> EXERCISE AIM
In the records below, find each line holding the word "Subtype" and copy it.
*** Opening of DATA EXTRACT ***
set_option synthInstance.maxHeartbeats 400000 in
set_option maxHeartbeats 16000000 in
/-- **N3 CLAUSE (b) FROM THE `m(γ)`-WEIGHT.**  Hypothesis `hD` («(D3d) on the Jacquet module»): every `t ∈ T(L⁺_v)` with `t₁₁ = 1` (i.e. `t = m(γ) = d(γ, 1, γ̄⁻¹)`,
`γ = t₀₀`) acts on the UNNORMALISED Jacquet module `r_N(X_v)` (★ `xThetaGqsCM`) by `μ_v(γ)·‖γ‖^{1/2}`.  Conclusion: clause (b) of ★ `thetaType_nonsplit_jacquetModule`
VERBATIM for every `ψθ` with ★ `IsThetaCenterChar` — `d(α, β, ᾱ⁻¹) = z(β)·m(α/β)`, `z(β)` central acting by `χ_{f,v}(β)` (★ K0 `xThetaCM_localCenter`), `‖β‖ = 1`,
`χ_{f,v}(β)μ_v(β)⁻¹ = ψθ(β)`, ★ `xiTorusChar_apply`; NO (S5) dictionary. [cite: GelbartRogawski1991, §3.2 (3.2.1)–(3.2.2) p. 457]
[cite: Rogawski1990, §1.10 p. 9; §12.2 (2) p. 174] [cite: Kudla1986, Thm. 2.8] -/
theorem thetaType_nonsplit_jacquetModule_b_of_torusWeight {n' : ℕ} (e₁ : Fin 3 × Fin 1 ≃ Fin n') (dV : Fin 3 → L)
    (hdV : ∀ i, IsCMField.complexConj L (dV i) = dV i) (hdV0 : ∀ i, dV i ≠ 0)
    (μ : Literature.NumberTheory.Automorphic.IdeleClassGroup L →ₜ* Circle) (hμ : IsConjugateSymplectic L μ)
    (χf : UnitaryGroup.finAdelicOne (↥(maximalRealSubfield L)) L (IsCMField.complexConj L) →* ℂˣ)
    (v : HeightOneSpectrum (𝓞 ↥(maximalRealSubfield L)))
    (ε : (↥(maximalRealSubfield L))ˣ) (ψθ : ↥(normOneUnits (conjLocal L (IsCMField.complexConj L) v)) →* ℂˣ)
    (hθ : IsThetaCenterChar L μ χf ε v ψθ)
    (T : GL (Fin 3) (UnitaryGroup.LocalRing L v)) {a : UnitaryGroup.LocalRing L v} (ha : IsUnit a)
    (h : formCongr (conjLocal L (IsCMField.complexConj L) v) T ((Matrix.diagonal dV).map (algebraMap L (UnitaryGroup.LocalRing L v))) =
      a • (Matrix.of fun i j : Fin 3 => if i.val + j.val + 1 = 3 then (1 : L) else 0).map (algebraMap L (UnitaryGroup.LocalRing L v)))
    (hD : ∀ (t : ↥(cmBorelTriple L 3 v).M),
      torusEntry (conjLocal L (IsCMField.complexConj L) v) (cmLocalForm L 3 v) 1 t = 1 →
      ∀ x : ((cmBorelTriple L 3 v).restrict (xThetaGqsCM L e₁ dV hdV hdV0 μ hμ χf ε v T ha h)).Coinvariants,
        Representation.jacquetModule (xThetaGqsCM L e₁ dV hdV hdV0 μ hμ χf ε v T ha h) (cmBorelTriple L 3 v) t x =
          (((toHeckeCharacter L μ).semilocalComponent L v (torusEntry (conjLocal L (IsCMField.complexConj L) v) (cmLocalForm L 3 v) 0 t) *
              halfModulusChar (UnitaryGroup.LocalRing L v) (torusEntry (conjLocal L (IsCMField.complexConj L) v) (cmLocalForm L 3 v) 0 t) : ℂˣ) : ℂ) • x)
    (t : ↥(cmBorelTriple L 3 v).M) (x : ((cmBorelTriple L 3 v).restrict (xThetaGqsCM L e₁ dV hdV hdV0 μ hμ χf ε v T ha h)).Coinvariants) :
    Representation.jacquetModule (xThetaGqsCM L e₁ dV hdV hdV0 μ hμ χf ε v T ha h) (cmBorelTriple L 3 v) t x =
      ((cmXiTorusChar L v ((toHeckeCharacter L μ).semilocalComponent L v) ψθ⁻¹ ψθ t : ℂˣ) : ℂ) • x := by
  -- torus coordinates `t = diag(d)` and the unitarity relations `σ(d₁) d₁ = 1`, `σ(d₀) d₂ = 1`
  obtain ⟨d, hd⟩ := (mem_torusU_iff _).1 t.2
  have hJ := cmLocalForm_eq_over L 3 v
  have hσσ := conjLocal_conjLocal_cm L v
  have hrel : ∀ i : Fin 3, conjLocal L (IsCMField.complexConj L) v (d (Fin.rev i) : LocalRing L v) * (d i : LocalRing L v) = 1 := by
    have hdU : glDiagonal 3 (LocalRing L v) d ∈ unitaryGroupOfForm (conjLocal L (IsCMField.complexConj L) v)
        ((StdForm.antidiagonal 3).over (LocalRing L v)) := by
      rw [hd, ← hJ]; exact (t : ↥(unitaryGroupOfForm (conjLocal L (IsCMField.complexConj L) v) (cmLocalForm L 3 v))).2
    exact (glDiagonal_mem_unitaryGroupOfForm_antidiagonal_iff (conjLocal L (IsCMField.complexConj L) v) 3 d).1 hdU
  have hrev1 : Fin.rev (1 : Fin 3) = 1 := by decide
  have hrev2 : Fin.rev (2 : Fin 3) = 0 := by decide
  have h11 : conjLocal L (IsCMField.complexConj L) v (d 1 : LocalRing L v) * (d 1 : LocalRing L v) = 1 := by
    have h := hrel 1; rwa [hrev1] at h
  have h02 : conjLocal L (IsCMField.complexConj L) v (d 0 : LocalRing L v) * (d 2 : LocalRing L v) = 1 := by
    have h := hrel 2; rwa [hrev2] at h
  -- the central factor `z = d₁ · 1₃ ∈ T(L⁺_v)`
  have hzU : glDiagonal 3 (LocalRing L v) (fun _ => d 1) ∈ unitaryGroupOfForm (conjLocal L (IsCMField.complexConj L) v) (cmLocalForm L 3 v) := by
    rw [hJ, glDiagonal_mem_unitaryGroupOfForm_antidiagonal_iff]
    exact fun _ => h11
  obtain ⟨z, hz⟩ : ∃ z : ↥(cmBorelTriple L 3 v).M, glDiagonal 3 (LocalRing L v) (fun _ => d 1) =
      ((z : ↥(unitaryGroupOfForm (conjLocal L (IsCMField.complexConj L) v) (cmLocalForm L 3 v))) : GL (Fin 3) (LocalRing L v)) :=
    ⟨⟨⟨glDiagonal 3 (LocalRing L v) (fun _ => d 1), hzU⟩, ⟨fun _ => d 1, rfl⟩⟩, rfl⟩
  -- `m := z⁻¹ · t = d(d₀/d₁, 1, d₂/d₁)`: middle entry `1`, first entry `d₁⁻¹ d₀`
  obtain ⟨m, rfl⟩ : ∃ m : ↥(cmBorelTriple L 3 v).M, t = z * m := ⟨z⁻¹ * t, by simp⟩
  have hm1 : torusEntry (conjLocal L (IsCMField.complexConj L) v) (cmLocalForm L 3 v) 1 m = 1 := by
    have h1 := torusEntry_eq_of_glDiagonal_eq (conjLocal L (IsCMField.complexConj L) v) (cmLocalForm L 3 v) 1 (z * m) d hd
    rw [map_mul, torusEntry_eq_of_glDiagonal_eq (conjLocal L (IsCMField.complexConj L) v) (cmLocalForm L 3 v) 1 z _ hz] at h1
    exact mul_left_cancel (h1.trans (mul_one (d 1)).symm)
  have hm0 : torusEntry (conjLocal L (IsCMField.complexConj L) v) (cmLocalForm L 3 v) 0 m = (d 1)⁻¹ * d 0 := by
    have h0 := torusEntry_eq_of_glDiagonal_eq (conjLocal L (IsCMField.complexConj L) v) (cmLocalForm L 3 v) 0 (z * m) d hd
    rw [map_mul, torusEntry_eq_of_glDiagonal_eq (conjLocal L (IsCMField.complexConj L) v) (cmLocalForm L 3 v) 0 z _ hz] at h0
    exact eq_inv_mul_of_mul_eq h0
  -- `t • x = z • (m • x) = χ_{f,v}(d₁) · μ_v(d₀/d₁)‖d₀/d₁‖^{1/2} · x`
  refine (LinearMap.congr_fun (map_mul (Representation.jacquetModule (xThetaGqsCM L e₁ dV hdV hdV0 μ hμ χf ε v T ha h) (cmBorelTriple L 3 v)) z m) x).trans ?_
  refine (congrArg (Representation.jacquetModule (xThetaGqsCM L e₁ dV hdV hdV0 μ hμ χf ε v T ha h) (cmBorelTriple L 3 v) z) (hD m hm1 x)).trans ?_
  refine (jacquetModule_xThetaGqsCM_scalar L e₁ dV hdV hdV0 μ hμ χf ε v T ha h z (d 1) h11 hz _).trans ?_
  refine (smul_smul _ _ x).trans ?_
  congr 1
  rw [← Units.val_mul]
  -- the scalar identity `μ_v(d₀/d₁)‖d₀/d₁‖^{1/2} · χ_{f,v}(d₁) = χθ(t)` in `ℂˣ`
  -- (1) `χ_{f,v}(d₁) = ψθ(d₁) · μ_v(d₁)` (`IsThetaCenterChar`)
  have hθu := hθ ((localPiEquiv L (IsCMField.complexConj L) 1 (JW (↥(maximalRealSubfield L)) L ε) v).symm
    ⟨glDiagonal 1 (LocalRing L v) (fun _ => d 1), glDiagonal_one_mem_local L v ε (d 1) h11⟩)
  rw [ContinuousMulEquiv.apply_symm_apply] at hθu
  have hdet : localDet (IsCMField.complexConj L) v
      (isUnit_iff_ne_zero.mpr (by rw [Matrix.det_fin_one]; exact JW_apply_ne_zero (↥(maximalRealSubfield L)) L ε))
      ⟨glDiagonal 1 (LocalRing L v) (fun _ => d 1), glDiagonal_one_mem_local L v ε (d 1) h11⟩ =
      ⟨d 1, (mem_normOneUnits_iff _).2 h11⟩ := Subtype.ext (localDet_glDiagonal_one L v ε (d 1) h11)
  rw [hdet] at hθu
  have hχ : localCharOfCenter (↥(maximalRealSubfield L)) L (IsCMField.complexConj L) (JW (↥(maximalRealSubfield L)) L ε)
        (JW_apply_ne_zero (↥(maximalRealSubfield L)) L ε) χf v
        ((localPiEquiv L (IsCMField.complexConj L) 1 (JW (↥(maximalRealSubfield L)) L ε) v).symm
          ⟨glDiagonal 1 (LocalRing L v) (fun _ => d 1), glDiagonal_one_mem_local L v ε (d 1) h11⟩) =
      ψθ ⟨d 1, (mem_normOneUnits_iff _).2 h11⟩ * (toHeckeCharacter L μ).semilocalComponent L v (d 1) := by
    rw [hθu, inv_mul_cancel_right]
  -- (2) `‖d₁‖^{1/2} = 1`
  have hhm : halfModulusChar (LocalRing L v) (d 1) = 1 := halfModulusChar_eq_one_of_norm_one L v (d 1) h11
  -- (3) `ψθ⁻¹(d₀/σd₀) · ψθ(det t) = ψθ(d₁)` (`det t = d₀ d₁ d₂`, `σ(d₀) d₂ = 1`)
  have hσd0 : Units.map (conjLocal L (IsCMField.complexConj L) v : LocalRing L v →* LocalRing L v) (d 0) = (d 2)⁻¹ :=
    eq_inv_of_mul_eq_one_left (Units.ext (by rw [Units.val_mul, Units.coe_map, MonoidHom.coe_coe, Units.val_one]; exact h02))
  have hψ : (ψθ (quotConj (conjLocal L (IsCMField.complexConj L) v) hσσ (d 0)))⁻¹ *
      ψθ (torusDetNormOne (conjLocal L (IsCMField.complexConj L) v) (cmLocalForm L 3 v) hJ (z * m)) = ψθ ⟨d 1, (mem_normOneUnits_iff _).2 h11⟩ := by
    rw [← map_inv, ← map_mul]
    congr 1
    refine Subtype.ext ?_
    change _ = d 1
    rw [Subgroup.coe_mul, Subgroup.coe_inv, coe_quotConj, coe_torusDetNormOne,
      torusDet_eq_of_glDiagonal_eq (conjLocal L (IsCMField.complexConj L) v) (cmLocalForm L 3 v) (z * m) d hd,
      Fin.prod_univ_three, hσd0, inv_inv, mul_right_comm (d 0) (d 1) (d 2), inv_mul_cancel_left]
  -- assemble (in `ℂˣ`)
  congr 1
  rw [hm0, cmXiTorusChar, xiTorusChar_apply, torusEntry_eq_of_glDiagonal_eq _ _ 0 (z * m) d hd, hχ, map_mul, map_mul, map_inv, map_inv, hhm,
    inv_one, one_mul, MonoidHom.inv_apply, ← hψ]
  exact commGroup_aux _ _ _ _ _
*** Close of DATA EXTRACT ***
> EXERCISE SOLUTION
      ⟨d 1, (mem_normOneUnits_iff _).2 h11⟩ := Subtype.ext (localDet_glDiagonal_one L v ε (d 1) h11)
    refine Subtype.ext ?_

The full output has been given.